Active IQ Unified Manager Discussions

Operations Manager 4.0 updates/polling

mkerst
4,067 Views

Helo team,

got a question from a customer and I do not know where to begin?

didn't find anything in documentation.

Customer has DFM 4.0 installation in Munich and two controllers located in London being mointored.

Now he is seeing 2 thousand sessions open every half an hour with transfer of 400-500 MB of data?

What can this be?

Must that be this amount of transfers and data?

How can I find out what these transfers are?

can I throttle or limit these transfers?

It is not the Performance Advisor trying to reseive data, cause after disabling Performance Advisor it was nearly the same amount of transactions and data.

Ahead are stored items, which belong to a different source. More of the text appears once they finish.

import Summits.HodgeConjecture.HodgeConjecture.Theorems.F0P3cStCharTSSaHeadTorus8      -- ★ p850852 (this seat): head ₈ (TOR⁵); brings ★ ₇ ₆ ₄, p849458, L1MSplit, VanDijkCore, Ch12Sec5Inputs
import Summits.HodgeConjecture.HodgeConjecture.Theorems.F0P3cStCharTSHbOnMc           -- ★ p850861 (LH6-p04 (g4)) «HB-ON-MC★»: (HCB σ) from the named fact `normalizedCharacter_locallyBounded` (★ p850727) + ★ VanDijkHC
import Summits.HodgeConjecture.HodgeConjecture.Theorems.F0P3cStCharTSDecSigma         -- ★ (LH6-p05 (g3)) «DEC-SIGMA★»: (DEC σ) from (M1)+(CHAR-CL)+★ CAP∕SHELL-VALUE∕EXP-SHELL-DECAY∕decay
import Summits.HodgeConjecture.HodgeConjecture.Theorems.F0P3cStCharTSL1MSplit         -- ★ p850770 (this seat): «(L1M) SPLIT★» `integrable_of_compactPart_bound_of_shell_decay`
import Summits.HodgeConjecture.HodgeConjecture.Theorems.F0P3cStCharTSVanDijkCore      -- ★ (F0P3a-p07 (g17)) «VDW-CORE»: `continuous_vanDijkWeight` (Δ = |d₀|·|a−1|·√|b−1| unconditionally)
import HarnessLib

/-!
# F0 · P3c · line LH6 «StCharTS» — «Sa-HEAD★» EDITION «(HCB) ↦ HC-BOUNDED, (DEC) PAID»: organ (S-a) with the torus socket cut to the named print fact
# `normalizedCharacter_locallyBounded` + the residual (TOR⁶) [Rogawski1990 §12.7 L. 12.7.2 (proof) p. 193; §1.6 p. 6; L. 12.5.1 p. 183]

Cell `pub/hodgecm-mathlib`, crux H413 = `stmt-HodgeConjecture-24833` (`--supports` lane, helper), route HCCMUnconditional; seat LH6-p01 (g3), integrator of the (TOR) road.
THEOREMS ONLY, sorry-free, ★-only imports.
THE STATEMENT `stSupportFiniteSqInt_of_carpet_torus₉` = ★ p850852 `stSupportFiniteSqInt_of_carpet_torus₈` with, inside (TOR⁵): (HCB σ) «`|Δ(ι m)·χ_σ(ι m)| ≤ B` on `M_c`» is REPLACED by the NAMED PRINT FACT binder `normalizedCharacter_locallyBounded →` (★ p850727, [HarishChandra1999 Thm. 16.3]) — discharged inside by ★ «HB-ON-MC★» `exists_bound_char_on_torusCompactPart` (p850861); (DEC σ) is DELETED — derived inside by ★ «DEC-SIGMA★» `dec_sigma` from (M1) (local constancy, trace formula through COMPAT `hμG`∕`hreg`) + (CHAR-CL) + the ★ Casselman∕Jacquet chain (CAP p850760, SHELL-VALUE p850719, CHAR-TORUS-VALUE p850818, EXP-SHELL-DECAY p850810, `u3_squareIntegrable_jacquetExponent_decay_holds`).  What remains is (TOR⁶):
the conjuncts listed in the statement — (HCB-up) «`|Δ·χ_ρ^G| ≤ B` on `M_c`» is print-deep (L. 12.5.1 at `T = M` + Thm. 16.3 on `H`; desk shape (A)).  Binder order
`… hsplit hHC hCL hHCB hTOR aX hcnt hunit hid`.  All other texts VERBATIM.
PROOF.  ★ ₈'s, with the bounds fed to ★ `L1MSplit.integrable_of_compactPart_bound_of_shell_decay` now PRODUCED: `B` from ★ HbOnMc at (`hHCB`, (M1) `hHC`, COMPAT `hμG` `hreg`, `𝔇.IsL2 σ` by
COMPAT `hμGZ`), `C, s` from ★ DecSigma (hypotheses: (M1)(iii)(iv) read through `hreg`∕`hμG`, class-function clause from (CHAR-CL) `hCL`).
HONEST LABEL: HC_CM is proved only modulo the 7 printed citations (2 remaining: hLiu418 = stmt-HodgeConjecture-24832, h413 = stmt-HodgeConjecture-24833) until rung 0
closes; this head is CONDITIONAL on the named fact `normalizedCharacter_locallyBounded` (UNPROVED `def … : Prop`, ★ p850727) exactly as print is on [Harish-Chandra];
count: (HCB σ) ↦ 1 named fact; (DEC σ) PAID.

## References
* [Rogawski1990] J. D. Rogawski, *Automorphic Representations of Unitary Groups in Three Variables*, Ann. of Math. Stud. 123 (1990): §1.6 pp. 5–6; §12.5 pp. 182–183;
  §12.7 L. 12.7.1 (proof) p. 191, L. 12.7.2 (proof) p. 193.
* [vanDijk1972] G. van Dijk, *Computation of certain induced characters of p-adic groups*, Math. Ann. 199 (1972), §2, Thm. p. 237.
* [HarishChandra1970] Harish-Chandra, *Harmonic analysis on reductive p-adic groups*, LNM 162 (1970), Lemma 42.
-/

set_option autoImplicit false
-- the mandated namespace has the single-problem summit's repeated segment (`HodgeConjecture.HodgeConjecture`)
set_option linter.dupNamespace false

noncomputable section

open NumberField IsDedekindDomain MeasureTheory MeasureTheory.Measure Filter Topology
open scoped Matrix MatrixGroups BigOperators Pointwise NNReal
open Literature.NumberTheory.Rogawski1990 Literature.NumberTheory.Automorphic Literature.NumberTheory.Automorphic.UnitaryGroup
open Literature.NumberTheory.GaloisRepresentations
open Literature.MeasureTheory.Group

namespace Summit.HodgeConjecture.HodgeConjecture.Cruxes.H413.F0P3cStCharTSSaHeadTorus9

open Literature.NumberTheory.Rogawski1990.Ch12Sec5
open Summit.HodgeConjecture.HodgeConjecture.Cruxes.H413.F0P3cStCharTSTorusDefs
open Summit.HodgeConjecture.HodgeConjecture.Cruxes.H413.F0P3cStCharTSTorusCompactPart
open Summit.HodgeConjecture.HodgeConjecture.Cruxes.H413.F0P3cStCharTSHyperbolicSet
open Summit.HodgeConjecture.HodgeConjecture.Cruxes.H413.F0P3cStCharTSHyperbolicCore
open Summit.HodgeConjecture.HodgeConjecture.Cruxes.H413.F0P3cStCharTSPsmTransport
open Summit.HodgeConjecture.HodgeConjecture.Cruxes.H413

Problem the customer is facing is that he got issues with his WAN accelerators cause of the amouint of concurrent transfers.

Any hints on a solution is appreciated. 😉

Turning off the monitoring is no option. 😉

Many thanks,

Regards Michael

1 ACCEPTED SOLUTION

smoot
4,066 Views

Most of those monitoring intervals look reasonable. You can double check whether any are shorter than the default using the "dfm diag" command. You can point a browser at http://you-dfm-station:8080/dfm/diag to see it graphically.

FSRM could easily be causing a lot of network traffic. Check how many FSRM paths are configured and what file walk schedule they are using.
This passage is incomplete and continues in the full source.